Total transformation
Innovative thinking can fix social care, writes Sam Dalton
After years of dither, social care reform has finally risen up the political agenda and is the subject of serious discussion in parliament. The government’s health and social care bill – passed narrowly in the Commons – contains funding proposals for social care including a new national insurance levy and a cap of £86,000 on lifetime care costs. This was followed by the publication of the government’s Putting People at the Heart of Care white paper.
From Labour’s perspective, the government’s funding plans are clearly problematic. The cap means people in less well-off parts of the country will have to sell their home to pay for care while those in more affluent areas will not. The fact that government financial support will not count towards the £86,000 makes it an even less generous plan than had been previously thought.
While debates about the funding of social care are critical, we must be careful not to sideline an equally important part of the equation. Even if we created a completely just and sustainable mechanism for funding social care, that system itself needs transforming. The way that social care is provided, and the settings in which it takes place, need an injection of imagination.
We have got to articulate a proper vision for social care, fit for the modern day, and centred on prevention, keeping people healthy and independent for longer, and enabling them to stay in their own homes and connected to their local communities.
Currently, older people needing care have a limited choice between receiving this at home or moving to a care home. But what about an older person who wants somewhere with a little more support and care, but for whom a care home would be inappropriate?
Imaginative care options are beginning to emerge – but these need proper political backing. Shared Lives Plus schemes enable people to bring someone needing extra support and care into their home and family life, creating bonds across the generations, making care personal, and allowing people to thrive as part of the community. Around 15,000 people are already visiting or living with a Shared Lives carer.

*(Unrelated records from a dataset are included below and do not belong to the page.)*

import Summits.CriticalPhenomena.PercolationContinuityZ3.Theorems.PercAnnulusCrossingIICInwardExploration
import Summits.CriticalPhenomena.PercolationContinuityZ3.Theorems.PercAnnulusCrossingIICAnnulusNonUniqueness
import HarnessLib

/-!
# Kesten–Basu–Sapozhnikov IIC scheme in boxes, XII: the inward link holds outside annulus non-uniqueness (lane RSW3, p1 gen 3)

builds on p205010 (kernel theorem, internal audit signed; external expert review pending)

Seat `prim-rsw3-p1` (gen 3); LANE-4 blueprint, memo `run/shared/lean/prim/rsw3/P1-QM.md` §13.4 step (3).  Helper file; no definitions, no
sorries; every `d`.  Notation of parts V and VIII (`EANN`, `NONUNIQ`, `IDAT`, `ILINK`, `XS = Xs ∪ ∂ⁱⁿΛ(s)`; written out).
* `exists_eann_crossing_of_explored` — on `IDAT(Xs,Ys)` (lattice; `c + 2 ≤ s`): an explored site `z ∈ XS ∩ Λ(c+1)` is joined inside `XS` to
  a site `u ∈ ∂ⁱⁿΛ(s)` which is the outer end of a crossing of the annulus `Λ(s) ∖ Λ(c+1)` open in `ω ∩ EANN(c+1,s)`;
* **`ilink_of_idat_of_not_nonuniq`** — `IDAT(Xs,Ys) ∖ NONUNIQ(c+1,s) ⊆ ILINK(Xs,Ys)` on lattice configurations: the mirror image of
  `link'_of_dat_of_not_nonuniq` (part VI) for the inward exploration (an `EANN(c+1,s)`-path never visits `Λ(c)`, so from an explored site it
  stays explored);
* `real_inter_diff_goodIn_le` — for every event `E'`: `P(E' ∖ GOOD_in) ≤ P(E' ∩ NONUNIQ(c+1,s))` (own inward datum).
References: D. Basu, A. Sapozhnikov, ECP 22 (2017) no. 26, §2 (𝒳_j, 𝒴_j, F_j); H. Kesten, PTRF 73 (1986) §2.
-/

noncomputable section

namespace Summit.CriticalPhenomena.PercolationContinuityZ3.Theorems.Crossing

open MeasureTheory Literature.Probability.Percolation Literature.Probability.LatticeModels
open Literature.Probability.Percolation.DCT16
open Summit.CriticalPhenomena.PercolationContinuityZ3.Theorems.SurfaceTension

variable {d : ℕ}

Housing-with-care is also helping to straddle the binary between care at home and a care home. Through what are now called integrated retirement communities, older people can rent or buy their own apartment within a community that also includes 24/7 staffing, social care when needed, and communal spaces. The Chocolate Quarter near Bristol shows how these settings can be closely integrated with the local community; apartments sit alongside office space, a swimming pool, pottery and dance studio, cinema, restaurant and bar – accessible to all locals.
Again, housing-with-care is growing but not nearly fast enough – just 0.6 per cent of over-65s have the chance to live in this kind of setting, with provision in New Zealand, Australia and the US about 10 times higher. This is despite preventative options like housing-with-care being great for residents, who see improvements in health and wellbeing, and great for the NHS and social care system, with GP and hospital visits going down by an average of 38 per cent per resident. Win-win.
It is positive that the social care white paper has recognised new options like Shared Lives and housing-with-care, and provides some funding to support their growth.
But policy reforms are going to have to go far beyond funding for these new options to thrive. We need stronger regulation and for those working in these services to be better recognised.
The government will also need to overcome departmental silos. A clear route needs to be introduced in the planning system for building housing-with-care, and proper consumer protection regulation is required for the sector. This requires joint working between the Department for Levelling Up, Housing and Communities and the Department of Health and Social Care, which is why organisations including Age UK, the National Housing Federation and Care England have called for a cross-government taskforce to be set up.
Labour’s shadow care minister, Liz Kendall MP, has pointed in the right direction. Setting out the party’s vision for social care, she called for a ‘home-first’ approach by increasing the use of early help and technology to help people live independently and expanding the options between care at home and a care home. In a speech to parliament, she said sector-specific legislation was needed to expand housing-with-care.
What we now need is a full and proper cross-government strategy to realise the ambitions set out in the government’s white paper, so that social care reform is not just about a funding solution, but creating an imaginative system prioritising prevention, health, independence and social connection.